- [How to complete this task] Could you copy every line from the material below in which "NumberField" appears?
# # # #
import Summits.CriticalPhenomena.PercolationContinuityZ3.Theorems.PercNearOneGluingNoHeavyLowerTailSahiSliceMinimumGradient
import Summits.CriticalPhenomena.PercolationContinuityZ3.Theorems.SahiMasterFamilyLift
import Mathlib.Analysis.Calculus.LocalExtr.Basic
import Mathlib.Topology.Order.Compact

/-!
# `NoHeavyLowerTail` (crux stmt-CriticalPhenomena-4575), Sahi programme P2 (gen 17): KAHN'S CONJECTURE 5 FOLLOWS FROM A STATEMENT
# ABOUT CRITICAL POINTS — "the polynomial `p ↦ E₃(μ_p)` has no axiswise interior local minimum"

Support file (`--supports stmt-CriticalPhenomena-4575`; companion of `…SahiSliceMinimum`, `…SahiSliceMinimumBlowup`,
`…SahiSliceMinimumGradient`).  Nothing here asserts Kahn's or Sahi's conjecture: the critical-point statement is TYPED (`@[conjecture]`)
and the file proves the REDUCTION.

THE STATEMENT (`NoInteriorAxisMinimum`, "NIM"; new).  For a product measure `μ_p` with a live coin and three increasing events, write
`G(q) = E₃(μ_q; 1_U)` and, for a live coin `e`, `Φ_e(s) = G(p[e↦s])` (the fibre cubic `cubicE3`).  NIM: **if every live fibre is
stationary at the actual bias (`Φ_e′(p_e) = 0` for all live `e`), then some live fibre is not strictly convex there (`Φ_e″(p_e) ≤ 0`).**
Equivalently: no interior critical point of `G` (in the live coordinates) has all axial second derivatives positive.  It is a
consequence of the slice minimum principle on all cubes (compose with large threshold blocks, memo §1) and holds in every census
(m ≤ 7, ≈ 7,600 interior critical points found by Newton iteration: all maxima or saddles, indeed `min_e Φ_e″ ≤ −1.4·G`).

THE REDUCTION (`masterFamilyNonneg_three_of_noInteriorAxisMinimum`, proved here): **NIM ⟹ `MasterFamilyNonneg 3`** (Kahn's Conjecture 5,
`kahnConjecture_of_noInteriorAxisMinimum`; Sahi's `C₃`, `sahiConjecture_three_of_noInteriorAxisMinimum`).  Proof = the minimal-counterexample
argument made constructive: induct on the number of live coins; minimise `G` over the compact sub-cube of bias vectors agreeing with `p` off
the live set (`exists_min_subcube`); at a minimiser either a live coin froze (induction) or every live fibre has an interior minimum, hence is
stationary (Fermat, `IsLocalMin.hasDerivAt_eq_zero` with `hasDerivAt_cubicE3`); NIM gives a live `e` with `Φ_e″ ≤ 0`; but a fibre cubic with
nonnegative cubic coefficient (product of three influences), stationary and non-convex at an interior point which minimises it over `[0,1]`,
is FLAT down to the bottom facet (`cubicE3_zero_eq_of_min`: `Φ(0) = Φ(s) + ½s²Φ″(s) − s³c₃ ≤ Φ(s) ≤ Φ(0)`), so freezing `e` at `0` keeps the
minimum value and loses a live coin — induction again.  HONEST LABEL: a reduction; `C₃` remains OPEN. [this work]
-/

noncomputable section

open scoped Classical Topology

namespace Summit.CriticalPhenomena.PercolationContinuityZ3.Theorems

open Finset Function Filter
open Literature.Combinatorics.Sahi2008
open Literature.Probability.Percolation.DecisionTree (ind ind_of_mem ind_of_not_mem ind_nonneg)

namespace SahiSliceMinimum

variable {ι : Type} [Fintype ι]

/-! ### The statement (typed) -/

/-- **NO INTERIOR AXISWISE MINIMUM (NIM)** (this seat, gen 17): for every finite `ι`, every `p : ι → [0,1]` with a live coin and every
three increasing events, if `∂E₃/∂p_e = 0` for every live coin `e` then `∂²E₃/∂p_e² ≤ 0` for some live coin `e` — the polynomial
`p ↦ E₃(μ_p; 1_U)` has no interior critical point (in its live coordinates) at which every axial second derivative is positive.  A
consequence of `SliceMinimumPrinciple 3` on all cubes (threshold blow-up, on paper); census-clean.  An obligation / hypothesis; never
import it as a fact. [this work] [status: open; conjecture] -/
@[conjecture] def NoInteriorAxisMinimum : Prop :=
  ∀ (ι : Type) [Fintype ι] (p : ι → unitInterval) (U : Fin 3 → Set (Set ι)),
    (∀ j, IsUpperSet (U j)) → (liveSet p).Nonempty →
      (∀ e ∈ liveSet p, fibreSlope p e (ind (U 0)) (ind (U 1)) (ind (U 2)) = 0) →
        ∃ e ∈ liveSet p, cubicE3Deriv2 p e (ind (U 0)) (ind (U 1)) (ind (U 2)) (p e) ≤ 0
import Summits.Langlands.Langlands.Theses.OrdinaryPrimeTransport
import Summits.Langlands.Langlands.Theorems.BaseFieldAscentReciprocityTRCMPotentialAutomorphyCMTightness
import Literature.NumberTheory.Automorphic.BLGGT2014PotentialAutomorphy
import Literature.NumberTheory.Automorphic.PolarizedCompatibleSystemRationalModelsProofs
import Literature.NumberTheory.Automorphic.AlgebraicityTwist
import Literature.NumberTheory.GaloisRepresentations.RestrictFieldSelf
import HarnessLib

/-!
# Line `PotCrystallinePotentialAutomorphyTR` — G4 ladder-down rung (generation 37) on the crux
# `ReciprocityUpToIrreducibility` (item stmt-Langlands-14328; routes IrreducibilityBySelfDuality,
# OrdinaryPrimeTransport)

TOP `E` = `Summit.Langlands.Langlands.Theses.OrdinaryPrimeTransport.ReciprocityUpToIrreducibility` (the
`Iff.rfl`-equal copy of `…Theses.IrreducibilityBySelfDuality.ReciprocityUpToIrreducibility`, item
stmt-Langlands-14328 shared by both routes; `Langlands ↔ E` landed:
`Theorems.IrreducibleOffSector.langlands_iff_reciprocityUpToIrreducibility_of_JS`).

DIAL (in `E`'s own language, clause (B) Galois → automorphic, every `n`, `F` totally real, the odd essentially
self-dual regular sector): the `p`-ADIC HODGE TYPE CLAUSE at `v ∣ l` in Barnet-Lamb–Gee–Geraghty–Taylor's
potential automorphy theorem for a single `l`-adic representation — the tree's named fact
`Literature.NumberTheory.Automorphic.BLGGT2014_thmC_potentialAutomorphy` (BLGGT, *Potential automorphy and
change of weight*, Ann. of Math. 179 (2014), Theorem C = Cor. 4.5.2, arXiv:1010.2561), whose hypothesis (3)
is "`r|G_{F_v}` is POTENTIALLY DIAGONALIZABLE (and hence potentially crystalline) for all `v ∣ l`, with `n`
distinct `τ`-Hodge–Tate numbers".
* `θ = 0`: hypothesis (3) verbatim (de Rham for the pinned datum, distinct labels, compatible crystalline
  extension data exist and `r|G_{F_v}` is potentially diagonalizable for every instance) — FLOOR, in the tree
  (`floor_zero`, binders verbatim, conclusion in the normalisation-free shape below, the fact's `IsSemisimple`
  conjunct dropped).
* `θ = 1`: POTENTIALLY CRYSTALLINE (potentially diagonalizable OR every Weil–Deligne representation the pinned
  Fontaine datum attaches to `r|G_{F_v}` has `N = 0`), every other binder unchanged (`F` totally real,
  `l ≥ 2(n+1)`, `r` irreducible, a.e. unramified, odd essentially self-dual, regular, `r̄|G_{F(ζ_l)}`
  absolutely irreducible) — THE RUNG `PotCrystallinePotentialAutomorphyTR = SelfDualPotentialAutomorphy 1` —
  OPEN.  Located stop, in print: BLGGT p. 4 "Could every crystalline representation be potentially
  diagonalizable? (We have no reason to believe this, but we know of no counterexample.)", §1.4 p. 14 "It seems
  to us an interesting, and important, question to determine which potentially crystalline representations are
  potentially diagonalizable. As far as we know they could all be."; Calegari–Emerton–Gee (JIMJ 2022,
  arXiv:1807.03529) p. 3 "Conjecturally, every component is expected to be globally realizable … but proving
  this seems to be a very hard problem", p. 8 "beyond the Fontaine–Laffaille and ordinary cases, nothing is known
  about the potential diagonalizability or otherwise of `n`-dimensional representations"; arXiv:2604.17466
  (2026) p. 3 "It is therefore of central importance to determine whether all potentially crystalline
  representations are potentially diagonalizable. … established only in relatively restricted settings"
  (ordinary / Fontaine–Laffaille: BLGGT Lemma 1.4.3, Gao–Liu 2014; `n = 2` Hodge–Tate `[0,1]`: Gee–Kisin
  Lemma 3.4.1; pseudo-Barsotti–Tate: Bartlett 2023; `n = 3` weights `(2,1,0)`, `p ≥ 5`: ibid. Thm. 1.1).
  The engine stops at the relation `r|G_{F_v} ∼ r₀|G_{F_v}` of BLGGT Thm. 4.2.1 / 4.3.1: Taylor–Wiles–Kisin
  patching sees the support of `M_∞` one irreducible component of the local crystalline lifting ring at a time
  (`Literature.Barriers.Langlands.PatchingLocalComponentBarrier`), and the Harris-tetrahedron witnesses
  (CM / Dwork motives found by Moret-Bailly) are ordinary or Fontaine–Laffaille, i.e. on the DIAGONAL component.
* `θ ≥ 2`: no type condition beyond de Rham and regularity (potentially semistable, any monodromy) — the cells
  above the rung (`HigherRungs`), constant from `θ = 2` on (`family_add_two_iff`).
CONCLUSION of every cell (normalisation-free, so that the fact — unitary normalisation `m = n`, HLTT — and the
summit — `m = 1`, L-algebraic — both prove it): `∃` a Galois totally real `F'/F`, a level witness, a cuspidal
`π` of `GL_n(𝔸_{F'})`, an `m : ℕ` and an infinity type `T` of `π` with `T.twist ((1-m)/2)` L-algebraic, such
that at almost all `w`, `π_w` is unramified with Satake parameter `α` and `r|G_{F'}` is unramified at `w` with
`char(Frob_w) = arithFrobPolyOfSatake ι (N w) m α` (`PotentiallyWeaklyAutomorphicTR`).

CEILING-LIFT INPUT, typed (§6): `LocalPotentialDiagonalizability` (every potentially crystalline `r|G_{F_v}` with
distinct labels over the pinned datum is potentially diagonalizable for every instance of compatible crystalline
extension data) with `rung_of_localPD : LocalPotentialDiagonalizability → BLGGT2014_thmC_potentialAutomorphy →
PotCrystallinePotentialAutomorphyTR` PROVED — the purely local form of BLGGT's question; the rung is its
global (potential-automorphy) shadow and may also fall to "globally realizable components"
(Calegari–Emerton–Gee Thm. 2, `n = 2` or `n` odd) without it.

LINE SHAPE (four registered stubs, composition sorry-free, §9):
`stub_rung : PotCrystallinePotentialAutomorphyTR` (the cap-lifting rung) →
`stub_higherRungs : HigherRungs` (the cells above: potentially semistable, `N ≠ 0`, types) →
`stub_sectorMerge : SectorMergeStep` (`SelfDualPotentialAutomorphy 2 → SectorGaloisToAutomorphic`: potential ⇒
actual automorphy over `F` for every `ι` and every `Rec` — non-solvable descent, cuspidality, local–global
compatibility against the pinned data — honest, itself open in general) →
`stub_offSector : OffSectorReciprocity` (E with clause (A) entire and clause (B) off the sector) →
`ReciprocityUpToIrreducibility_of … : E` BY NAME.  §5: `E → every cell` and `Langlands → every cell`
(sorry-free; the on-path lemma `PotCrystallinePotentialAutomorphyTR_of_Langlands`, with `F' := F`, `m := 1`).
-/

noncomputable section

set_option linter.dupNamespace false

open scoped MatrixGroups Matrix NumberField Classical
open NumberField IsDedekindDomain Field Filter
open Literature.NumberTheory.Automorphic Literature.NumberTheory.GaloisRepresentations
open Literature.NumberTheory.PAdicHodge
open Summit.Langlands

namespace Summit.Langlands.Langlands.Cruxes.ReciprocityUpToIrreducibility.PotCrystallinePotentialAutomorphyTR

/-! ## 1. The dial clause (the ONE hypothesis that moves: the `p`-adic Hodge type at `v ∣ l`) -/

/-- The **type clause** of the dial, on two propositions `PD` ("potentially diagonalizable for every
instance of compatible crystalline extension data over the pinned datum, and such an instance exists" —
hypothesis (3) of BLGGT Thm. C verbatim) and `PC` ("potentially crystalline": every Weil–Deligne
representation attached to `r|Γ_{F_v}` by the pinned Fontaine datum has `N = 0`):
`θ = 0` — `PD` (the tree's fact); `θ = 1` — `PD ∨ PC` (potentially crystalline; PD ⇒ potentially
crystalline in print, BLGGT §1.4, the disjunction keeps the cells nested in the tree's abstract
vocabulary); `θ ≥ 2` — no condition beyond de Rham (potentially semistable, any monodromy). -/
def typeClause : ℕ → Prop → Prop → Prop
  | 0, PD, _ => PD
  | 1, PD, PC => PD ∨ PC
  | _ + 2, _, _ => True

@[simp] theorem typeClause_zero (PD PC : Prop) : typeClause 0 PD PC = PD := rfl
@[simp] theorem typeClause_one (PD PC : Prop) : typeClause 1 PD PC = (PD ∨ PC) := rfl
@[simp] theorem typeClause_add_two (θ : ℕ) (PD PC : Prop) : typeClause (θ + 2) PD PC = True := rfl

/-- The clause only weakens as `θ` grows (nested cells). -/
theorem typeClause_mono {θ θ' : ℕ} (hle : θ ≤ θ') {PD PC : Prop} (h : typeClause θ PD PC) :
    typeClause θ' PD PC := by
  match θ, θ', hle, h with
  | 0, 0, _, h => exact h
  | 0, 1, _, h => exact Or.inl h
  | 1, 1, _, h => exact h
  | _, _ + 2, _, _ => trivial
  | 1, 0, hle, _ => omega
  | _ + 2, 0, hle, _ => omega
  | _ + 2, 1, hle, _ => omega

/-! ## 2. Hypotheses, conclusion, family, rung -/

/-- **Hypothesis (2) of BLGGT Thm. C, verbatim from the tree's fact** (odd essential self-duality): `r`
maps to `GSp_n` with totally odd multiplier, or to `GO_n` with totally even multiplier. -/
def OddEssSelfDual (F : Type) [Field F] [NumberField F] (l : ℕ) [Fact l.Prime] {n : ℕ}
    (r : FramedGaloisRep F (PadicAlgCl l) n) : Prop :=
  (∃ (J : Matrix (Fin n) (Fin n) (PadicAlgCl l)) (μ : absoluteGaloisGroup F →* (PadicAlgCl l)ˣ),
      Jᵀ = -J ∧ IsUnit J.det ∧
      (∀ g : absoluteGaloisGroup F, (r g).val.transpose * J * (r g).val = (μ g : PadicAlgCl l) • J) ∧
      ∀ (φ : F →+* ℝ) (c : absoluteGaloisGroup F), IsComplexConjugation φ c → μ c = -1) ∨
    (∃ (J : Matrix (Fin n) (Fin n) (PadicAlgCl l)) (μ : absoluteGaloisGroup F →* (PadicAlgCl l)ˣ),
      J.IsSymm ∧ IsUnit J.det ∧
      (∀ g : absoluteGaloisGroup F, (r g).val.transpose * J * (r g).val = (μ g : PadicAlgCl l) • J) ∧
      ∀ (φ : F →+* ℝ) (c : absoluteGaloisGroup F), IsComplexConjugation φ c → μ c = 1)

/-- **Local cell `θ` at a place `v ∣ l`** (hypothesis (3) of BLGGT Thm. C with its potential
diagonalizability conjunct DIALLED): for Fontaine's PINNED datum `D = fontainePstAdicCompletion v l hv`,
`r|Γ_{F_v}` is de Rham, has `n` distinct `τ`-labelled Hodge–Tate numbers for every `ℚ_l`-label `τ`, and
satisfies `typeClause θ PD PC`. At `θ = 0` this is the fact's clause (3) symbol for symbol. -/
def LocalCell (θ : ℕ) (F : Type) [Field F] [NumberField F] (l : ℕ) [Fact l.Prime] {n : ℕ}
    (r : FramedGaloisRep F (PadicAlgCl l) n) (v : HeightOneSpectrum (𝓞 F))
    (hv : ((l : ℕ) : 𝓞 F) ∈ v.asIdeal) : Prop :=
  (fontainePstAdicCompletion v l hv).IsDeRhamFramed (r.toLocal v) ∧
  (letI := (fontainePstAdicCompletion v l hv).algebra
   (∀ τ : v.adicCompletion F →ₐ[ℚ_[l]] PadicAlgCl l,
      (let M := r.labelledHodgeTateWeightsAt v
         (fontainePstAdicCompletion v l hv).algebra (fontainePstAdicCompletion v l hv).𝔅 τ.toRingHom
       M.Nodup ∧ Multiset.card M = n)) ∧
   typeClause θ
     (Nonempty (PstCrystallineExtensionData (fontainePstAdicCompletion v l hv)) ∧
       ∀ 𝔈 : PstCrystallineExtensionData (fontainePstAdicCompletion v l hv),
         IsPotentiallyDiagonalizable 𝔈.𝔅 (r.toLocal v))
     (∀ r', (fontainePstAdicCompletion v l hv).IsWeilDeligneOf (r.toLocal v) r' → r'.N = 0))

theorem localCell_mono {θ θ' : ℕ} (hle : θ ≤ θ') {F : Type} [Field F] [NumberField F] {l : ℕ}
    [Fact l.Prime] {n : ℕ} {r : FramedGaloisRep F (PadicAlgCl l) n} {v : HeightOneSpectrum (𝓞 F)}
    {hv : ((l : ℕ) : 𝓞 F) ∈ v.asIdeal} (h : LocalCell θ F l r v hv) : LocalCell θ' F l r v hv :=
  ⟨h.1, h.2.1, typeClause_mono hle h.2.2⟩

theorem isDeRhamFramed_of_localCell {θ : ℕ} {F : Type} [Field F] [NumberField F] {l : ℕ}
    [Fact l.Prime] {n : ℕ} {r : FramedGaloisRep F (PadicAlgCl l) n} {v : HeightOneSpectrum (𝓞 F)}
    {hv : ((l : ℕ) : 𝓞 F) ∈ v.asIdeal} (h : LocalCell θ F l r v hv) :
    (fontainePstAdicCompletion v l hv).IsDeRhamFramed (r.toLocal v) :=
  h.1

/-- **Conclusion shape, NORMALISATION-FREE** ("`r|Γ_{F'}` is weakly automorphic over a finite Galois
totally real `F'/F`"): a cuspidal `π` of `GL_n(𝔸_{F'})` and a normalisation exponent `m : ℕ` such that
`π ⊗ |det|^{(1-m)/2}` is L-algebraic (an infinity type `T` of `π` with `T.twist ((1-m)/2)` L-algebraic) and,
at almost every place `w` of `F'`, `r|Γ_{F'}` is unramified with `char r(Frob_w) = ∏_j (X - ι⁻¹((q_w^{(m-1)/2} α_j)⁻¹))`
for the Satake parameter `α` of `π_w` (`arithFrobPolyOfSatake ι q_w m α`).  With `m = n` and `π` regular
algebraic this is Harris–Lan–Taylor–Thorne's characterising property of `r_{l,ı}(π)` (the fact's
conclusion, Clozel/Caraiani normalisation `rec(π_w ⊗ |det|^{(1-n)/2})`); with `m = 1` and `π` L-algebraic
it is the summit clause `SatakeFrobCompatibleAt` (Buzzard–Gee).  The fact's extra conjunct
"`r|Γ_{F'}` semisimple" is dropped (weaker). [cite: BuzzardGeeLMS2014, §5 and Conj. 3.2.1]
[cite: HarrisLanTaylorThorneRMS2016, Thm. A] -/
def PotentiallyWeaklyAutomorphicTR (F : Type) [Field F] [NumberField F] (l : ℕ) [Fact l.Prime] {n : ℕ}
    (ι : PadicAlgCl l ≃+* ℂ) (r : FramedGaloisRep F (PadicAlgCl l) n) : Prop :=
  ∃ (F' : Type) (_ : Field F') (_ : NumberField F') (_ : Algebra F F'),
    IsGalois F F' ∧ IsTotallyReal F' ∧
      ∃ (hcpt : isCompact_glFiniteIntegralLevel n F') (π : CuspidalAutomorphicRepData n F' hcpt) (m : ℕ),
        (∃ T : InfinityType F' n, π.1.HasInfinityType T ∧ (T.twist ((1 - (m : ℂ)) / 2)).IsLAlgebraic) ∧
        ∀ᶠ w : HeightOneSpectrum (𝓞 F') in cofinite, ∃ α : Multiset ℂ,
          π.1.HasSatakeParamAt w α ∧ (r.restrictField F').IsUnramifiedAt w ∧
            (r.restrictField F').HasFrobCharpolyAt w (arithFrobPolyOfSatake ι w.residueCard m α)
# # # #
- [Solution]
open scoped MatrixGroups Matrix NumberField Classical
open NumberField IsDedekindDomain Field Filter
def OddEssSelfDual (F : Type) [Field F] [NumberField F] (l : ℕ) [Fact l.Prime] {n : ℕ}
def LocalCell (θ : ℕ) (F : Type) [Field F] [NumberField F] (l : ℕ) [Fact l.Prime] {n : ℕ}
theorem localCell_mono {θ θ' : ℕ} (hle : θ ≤ θ') {F : Type} [Field F] [NumberField F] {l : ℕ}
theorem isDeRhamFramed_of_localCell {θ : ℕ} {F : Type} [Field F] [NumberField F] {l : ℕ}
def PotentiallyWeaklyAutomorphicTR (F : Type) [Field F] [NumberField F] (l : ℕ) [Fact l.Prime] {n : ℕ}
  ∃ (F' : Type) (_ : Field F') (_ : NumberField F') (_ : Algebra F F'),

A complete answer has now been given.